Collected data entries:
____

import Literature.MathematicalPhysics.StatisticalMechanics.LennardJonesClusters

/-!
# Negative knowledge for crux `SpectralChargeLedger.OneMultiplierPricing` (stmt-AtomisticToContinuum-17253), II:
# scaling of the Lennard-Jones energy and the virial identity of a ground state

Part II (`--supports stmt-AtomisticToContinuum-17253`; used by
`Theorems/SpectralChargeLedgerOneMultiplierPricingRefutation.lean`). All `[folklore]`.
With the repulsive / attractive lattice sums `A = ∑_{i<j} r⁻¹²/12`, `B = ∑_{i<j} r⁻⁶/6` of a finite
configuration (written out, no definitions):

* `interactionEnergy_smul` — `𝓔(c·x) = c⁻¹² A − c⁻⁶ B`; `interactionEnergy_eq_rep_sub_att` —
  `𝓔(x) = A − B`;
* **`att_eq_two_mul_rep`** — virial identity `B = 2A` for a Lennard-Jones ground state
  (stationarity of the minimiser under dilations `c·x`, `c = (1+ε)⁻¹`, `ε → 0±`);
* **`interactionEnergy_dilate_le`** — hence `𝓔((1+s)·x) − 𝓔(x) ≤ 36 s² (−𝓔(x))` for `s ≥ 0`
  (exactly `A(1 − (1+s)⁻⁶)²` with `A = −𝓔(x)`).
-/

noncomputable section

open scoped BigOperators
open Literature.MathematicalPhysics.StatisticalMechanics

namespace Summit.AtomisticToContinuum.Crystallization.Theorems.OneMultiplierPricing.Negative.Virial

/-- `A ≥ 0`. [folklore] -/
theorem rep_nonneg {N : ℕ} (x : Fin N → EuclideanSpace ℝ (Fin 3)) :
    0 ≤ ∑ i, ∑ j ∈ Finset.Ioi i, (1 / 12 : ℝ) * ((dist (x i) (x j))⁻¹) ^ 12 :=
  Finset.sum_nonneg fun _ _ => Finset.sum_nonneg fun _ _ =>
    mul_nonneg (by norm_num) (pow_nonneg (inv_nonneg.2 dist_nonneg) _)

/-- `B ≥ 0`. [folklore] -/
theorem att_nonneg {N : ℕ} (x : Fin N → EuclideanSpace ℝ (Fin 3)) :
    0 ≤ ∑ i, ∑ j ∈ Finset.Ioi i, (1 / 6 : ℝ) * ((dist (x i) (x j))⁻¹) ^ 6 :=
  Finset.sum_nonneg fun _ _ => Finset.sum_nonneg fun _ _ =>
    mul_nonneg (by norm_num) (pow_nonneg (inv_nonneg.2 dist_nonneg) _)

/-- **Scaling**: `𝓔(c x) = c⁻¹² A − c⁻⁶ B`. [folklore] -/
theorem interactionEnergy_smul {N : ℕ} (x : Fin N → EuclideanSpace ℝ (Fin 3)) {c : ℝ} (hc : 0 < c) :
    interactionEnergy lennardJones (fun i => c • x i) =
      (c⁻¹) ^ 12 * (∑ i, ∑ j ∈ Finset.Ioi i, (1 / 12 : ℝ) * ((dist (x i) (x j))⁻¹) ^ 12)
      - (c⁻¹) ^ 6 * (∑ i, ∑ j ∈ Finset.Ioi i, (1 / 6 : ℝ) * ((dist (x i) (x j))⁻¹) ^ 6) := by
  unfold interactionEnergy lennardJones
  rw [Finset.mul_sum, Finset.mul_sum, ← Finset.sum_sub_distrib]
  refine Finset.sum_congr rfl fun i _ => ?_
  rw [Finset.mul_sum, Finset.mul_sum, ← Finset.sum_sub_distrib]
  refine Finset.sum_congr rfl fun j _ => ?_
  rw [dist_smul₀, Real.norm_eq_abs, abs_of_pos hc, mul_inv, mul_pow, mul_pow]
  ring

/-- `𝓔(x) = A − B`. [folklore] -/
theorem interactionEnergy_eq_rep_sub_att {N : ℕ} (x : Fin N → EuclideanSpace ℝ (Fin 3)) :
    interactionEnergy lennardJones x =
      (∑ i, ∑ j ∈ Finset.Ioi i, (1 / 12 : ℝ) * ((dist (x i) (x j))⁻¹) ^ 12)
      - (∑ i, ∑ j ∈ Finset.Ioi i, (1 / 6 : ℝ) * ((dist (x i) (x j))⁻¹) ^ 6) := by
  have h := interactionEnergy_smul x one_pos
  simpa using h

/-- **Virial identity**: a Lennard-Jones ground state is stationary under dilations, whence
`B = 2A` (and `𝓔 = −A`). [folklore] -/
theorem att_eq_two_mul_rep {N : ℕ} {x : Fin N → EuclideanSpace ℝ (Fin 3)}
    (hx : IsGroundState lennardJones x) :
    (∑ i, ∑ j ∈ Finset.Ioi i, (1 / 6 : ℝ) * ((dist (x i) (x j))⁻¹) ^ 6) =
      2 * (∑ i, ∑ j ∈ Finset.Ioi i, (1 / 12 : ℝ) * ((dist (x i) (x j))⁻¹) ^ 12) := by
  have hA : 0 ≤ ∑ i, ∑ j ∈ Finset.Ioi i, (1 / 12 : ℝ) * ((dist (x i) (x j))⁻¹) ^ 12 := rep_nonneg x
  have hB : 0 ≤ ∑ i, ∑ j ∈ Finset.Ioi i, (1 / 6 : ℝ) * ((dist (x i) (x j))⁻¹) ^ 6 := att_nonneg x
  have hmin : ∀ c : ℝ, 0 < c →
      (∑ i, ∑ j ∈ Finset.Ioi i, (1 / 12 : ℝ) * ((dist (x i) (x j))⁻¹) ^ 12)
        - (∑ i, ∑ j ∈ Finset.Ioi i, (1 / 6 : ℝ) * ((dist (x i) (x j))⁻¹) ^ 6) ≤
      (c⁻¹) ^ 12 * (∑ i, ∑ j ∈ Finset.Ioi i, (1 / 12 : ℝ) * ((dist (x i) (x j))⁻¹) ^ 12)
        - (c⁻¹) ^ 6 * (∑ i, ∑ j ∈ Finset.Ioi i, (1 / 6 : ℝ) * ((dist (x i) (x j))⁻¹) ^ 6) := by
    intro c hc
    have hinj : Function.Injective (fun i => c • x i) := fun i j h =>
      hx.1 (smul_right_injective (EuclideanSpace ℝ (Fin 3)) hc.ne' h)
    have h1 := groundStateEnergy_lennardJones_le hinj
    rw [interactionEnergy_smul x hc] at h1
    rw [← interactionEnergy_eq_rep_sub_att, hx.2]
    exact h1
  set A := ∑ i, ∑ j ∈ Finset.Ioi i, (1 / 12 : ℝ) * ((dist (x i) (x j))⁻¹) ^ 12 with hAdef
  set B := ∑ i, ∑ j ∈ Finset.Ioi i, (1 / 6 : ℝ) * ((dist (x i) (x j))⁻¹) ^ 6 with hBdef
  -- with `c = (1+ε)⁻¹`, `v = (1+ε)⁶`: `0 ≤ (v - 1)(A(v + 1) - B)` for every `ε > -1`
  have hv : ∀ ε : ℝ, -1 < ε → 0 ≤ ((1 + ε) ^ 6 - 1) * (A * ((1 + ε) ^ 6 + 1) - B) := by
    intro ε hε
    have hc : 0 < (1 + ε)⁻¹ := inv_pos.2 (by linarith)
    have h1 := hmin _ hc
    rw [inv_inv] at h1
    have hid : ((1 + ε) ^ 6 - 1) * (A * ((1 + ε) ^ 6 + 1) - B) =
        (1 + ε) ^ 12 * A - (1 + ε) ^ 6 * B - (A - B) := by ring
    rw [hid]; linarith
  apply le_antisymm
  · -- `B ≤ 2A`: otherwise a small dilation `ε > 0` lowers the energy
    by_contra hcon
    have hη : 0 < B - 2 * A := by linarith [not_le.mp hcon]
    set η := B - 2 * A with hη'
    set ε := min (1 / 2) (η / (64 * (A + 1))) with hεdef
    have hε0 : 0 < ε := by
      rw [hεdef]; refine lt_min (by norm_num) ?_
      exact div_pos hη (by positivity)
    have hε1 : ε ≤ 1 / 2 := min_le_left _ _
    have hε2 : ε ≤ η / (64 * (A + 1)) := min_le_right _ _
    have hε3 : 64 * (A + 1) * ε ≤ η := by
      have := (le_div_iff₀ (by positivity : (0 : ℝ) < 64 * (A + 1))).1 hε2
      linarith
    have hvgt : 1 < (1 + ε) ^ 6 := one_lt_pow₀ (by linarith) (by norm_num)
    have hvle : (1 + ε) ^ 6 ≤ 1 + 63 * ε := by
      have e2 : ε ^ 2 ≤ ε := by nlinarith
      have e3 : ε ^ 3 ≤ ε := by nlinarith
      have e4 : ε ^ 4 ≤ ε := by nlinarith
      have e5 : ε ^ 5 ≤ ε := by nlinarith
      have e6 : ε ^ 6 ≤ ε := by nlinarith
      nlinarith
    have hneg : A * ((1 + ε) ^ 6 + 1) - B < 0 := by nlinarith
    have := hv ε (by linarith)
    nlinarith
  · -- `2A ≤ B`: otherwise a small contraction `ε < 0` lowers the energy
    by_contra hcon
    have hη : 0 < 2 * A - B := by linarith [not_le.mp hcon]
    have hApos : 0 < A := by linarith
    set η := 2 * A - B with hη'
    set ε := - min (1 / 2) (η / (12 * A)) with hεdef
    have hm0 : 0 < min (1 / 2) (η / (12 * A)) := lt_min (by norm_num) (div_pos hη (by positivity))
    have hε0 : ε < 0 := by rw [hεdef]; linarith
    have hε1 : -(1 / 2) ≤ ε := by rw [hεdef]; linarith [min_le_left (1 / 2 : ℝ) (η / (12 * A))]
    have hε2 : -(η / (12 * A)) ≤ ε := by
      rw [hεdef]; linarith [min_le_right (1 / 2 : ℝ) (η / (12 * A))]
    have hε3 : -η ≤ 12 * A * ε := by
      have : η / (12 * A) * (12 * A) = η := div_mul_cancel₀ η (by positivity)
      nlinarith
    have hvlt : (1 + ε) ^ 6 < 1 := pow_lt_one₀ (by linarith) (by linarith) (by norm_num)
    have hvge : 1 + 6 * ε ≤ (1 + ε) ^ 6 := by
      have := one_add_mul_le_pow (show (-2 : ℝ) ≤ ε by linarith) 6
      simpa using this
    have hpos : 0 < A * ((1 + ε) ^ 6 + 1) - B := by nlinarith
    have := hv ε (by linarith)
    nlinarith

/-- **Energy of a dilated ground state**: `𝓔((1+s)x) − 𝓔(x) ≤ 36 s² · (−𝓔(x))` for `s ≥ 0`
(exactly `A (1 − (1+s)⁻⁶)²` with `A = −𝓔(x)`, by the virial identity). [folklore] -/
theorem interactionEnergy_dilate_le {N : ℕ} {x : Fin N → EuclideanSpace ℝ (Fin 3)}
    (hx : IsGroundState lennardJones x) {s : ℝ} (hs : 0 ≤ s) :
    interactionEnergy lennardJones (fun i => (1 + s) • x i) - interactionEnergy lennardJones x
      ≤ 36 * s ^ 2 * (- interactionEnergy lennardJones x) := by
  have hB := att_eq_two_mul_rep hx
  have hs1 : 0 < 1 + s := by linarith
  rw [interactionEnergy_smul x hs1, interactionEnergy_eq_rep_sub_att, hB]
  have hA : 0 ≤ ∑ i, ∑ j ∈ Finset.Ioi i, (1 / 12 : ℝ) * ((dist (x i) (x j))⁻¹) ^ 12 := rep_nonneg x
  set A := ∑ i, ∑ j ∈ Finset.Ioi i, (1 / 12 : ℝ) * ((dist (x i) (x j))⁻¹) ^ 12
  set u := ((1 + s)⁻¹) ^ 6 with hu
  have hu12 : ((1 + s)⁻¹) ^ 12 = u ^ 2 := by rw [hu]; ring
  rw [hu12]
  have hinv1 : (1 + s)⁻¹ ≤ 1 := inv_le_one_of_one_le₀ (by linarith)
  have hinv0 : 0 ≤ (1 + s)⁻¹ := inv_nonneg.2 hs1.le
  have hu1 : u ≤ 1 := pow_le_one₀ hinv0 hinv1
  have hu0 : 1 - 6 * s ≤ u := by
    have hrepr : (1 + s)⁻¹ = 1 + (-(s / (1 + s))) := by field_simp; ring
    have hge : (-2 : ℝ) ≤ -(s / (1 + s)) := by
      have : s / (1 + s) ≤ 1 := (div_le_one hs1).2 (by linarith)
      linarith
    have hb := one_add_mul_le_pow hge 6
    rw [← hrepr] at hb
    have hfrac : s / (1 + s) ≤ s := (div_le_iff₀ hs1).2 (by nlinarith)
    have : (1 : ℝ) + (6 : ℕ) * (-(s / (1 + s))) ≥ 1 - 6 * s := by push_cast; linarith
    linarith
  have hsq : (u - 1) ^ 2 ≤ 36 * s ^ 2 := by nlinarith
  nlinarith [mul_le_mul_of_nonneg_left hsq hA]

end Summit.AtomisticToContinuum.Crystallization.Theorems.OneMultiplierPricing.Negative.Virial

end
import Mathlib
import Summits.MatrixMultiplication.Statement
import Summits.MatrixMultiplication.MatrixMultiplication.Theorems.GraphEquationsTowerAssembly
import Summits.MatrixMultiplication.MatrixMultiplication.Theorems.GraphEquationsNullExp

/-!
# Graph equations — THE GROWTH DIAL: read-out multipliers, the uniform tower bound, and the hand
# in exponent-growth currency (M23a, decomp-mm-lens-5 g36)

(supports `MultiplicityReduction`, stmt-MatrixMultiplication-27806.  No new definition.)

M21d certified `ω = 2 ⟺ V ∧ GH(m) ∧ FR(m)` and M22d `FR(m) ⟸ S1(m)` with the constant hidden in an
`∃ C`.  Here the dial is spelled out with a READ-OUT MULTIPLIER `φ : ℕ → ℕ` (binders, no `def`):
`ReadOut φ m` — every family `t ⊆ 𝕀(W_n)` free over a nonscalar sequence of length `≤ N` with
`f_q^m ∈ (t)` gives `R(⟨n,n,n⟩) ≤ φ(m)·N` (`ℕ`-valued, no `ε`, no `n²`); `GrowthHand φ` — every
admissible `β` carries, at every `β' > β`, families of SOME exponent `m_n ≥ 1` and nonscalar length
`N_n` with `φ(m_n)·N_n ≤ c·n^{β'}` (the exponent may grow with `n`, as fast as `φ` allows).

* `tensorRank_le_towerMultiplier_of_towerSupply` — THE UNIFORM TOWER BOUND: S1(m) (M22d's binder,
  verbatim) gives `ReadOut (2·3^{m-1}) m` on the nose (critic CLEARED g35, s1).
* `familyRung_of_readOut` — `ReadOut φ m ⇒ FR(m)` (M21d currency, `C = φ m`).
* `growthHand_of_matrixMultiplication` — NEC: `ω = 2 ⇒ GrowthHand φ` for EVERY `φ` (`m = 1`).
* `multiplicityReduction_of_readOut_of_growthHand` — THE GROWTH-DIAL BRIDGE:
  `(∀ m ≥ 1, ReadOut φ m) ∧ GrowthHand φ ⇒ MultiplicityReduction`;
  `matrixMultiplication_iff_quadratic_growthHand_of_readOut` — then `ω = 2 ⟺ V ∧ GrowthHand φ`.
* `growthHand_of_bounded` — for a BOUNDED multiplier the hand is a THEOREM (Nullstellensatz:
  `EqSystem.Correct.exists_uniform_generator_pow_mem`); so `multiplicityReduction_of_boundedReadOut`:
  a read-out with multiplier `O(1)` uniformly in the exponent would PROVE the crux, and
  `matrixMultiplication_iff_quadratic_of_boundedReadOut`: collapse the summit onto the residual `V`.
* `multiplicityReduction_of_logGapHand_of_towerSupply`,
  `matrixMultiplication_iff_quadratic_logGapHand_of_towerSupply` — the tower instance
  `φ(m) = 2·3^{m-1}`: given S1(m) for all `m ≥ 1`, `ω = 2 ⟺ V ∧ LGH` with the LOG-GAP HAND
  LGH = `GrowthHand (2·3^{m-1})` (NEC; `m` no longer fixed: exponent growth `≍ log₃` of the slack).

Lens reading: the BRIDGE is `ReadOut φ`, its reach is `φ⁻¹(n^{slack})` — tower: `Θ(log n)`; a
polynomial `φ`: `n^{o(1)}`; a bounded `φ`: no hand needed.  Sources: NODE-g35/36; Leykin–Verschelde–
Zhao, TCS 359 (2006); Bürgisser–Clausen–Shokrollahi (1997) Prop. 15.1; Hilbert's Nullstellensatz.
No `sorry`.
-/


set_option linter.dupNamespace false

namespace Summit.MatrixMultiplication.MatrixMultiplication.Theorems.GraphEquations

open MvPolynomial
open Literature.Computability.AlgebraicComplexity
open Literature.Computability.AlgebraicComplexity.ArithCircuit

____

● **WORK REQUEST**:
Out of the records above, pick each line that contains the string "AlgebraicComplexity".

● **TASK RESPONSE**:
open Literature.Computability.AlgebraicComplexity
open Literature.Computability.AlgebraicComplexity.ArithCircuit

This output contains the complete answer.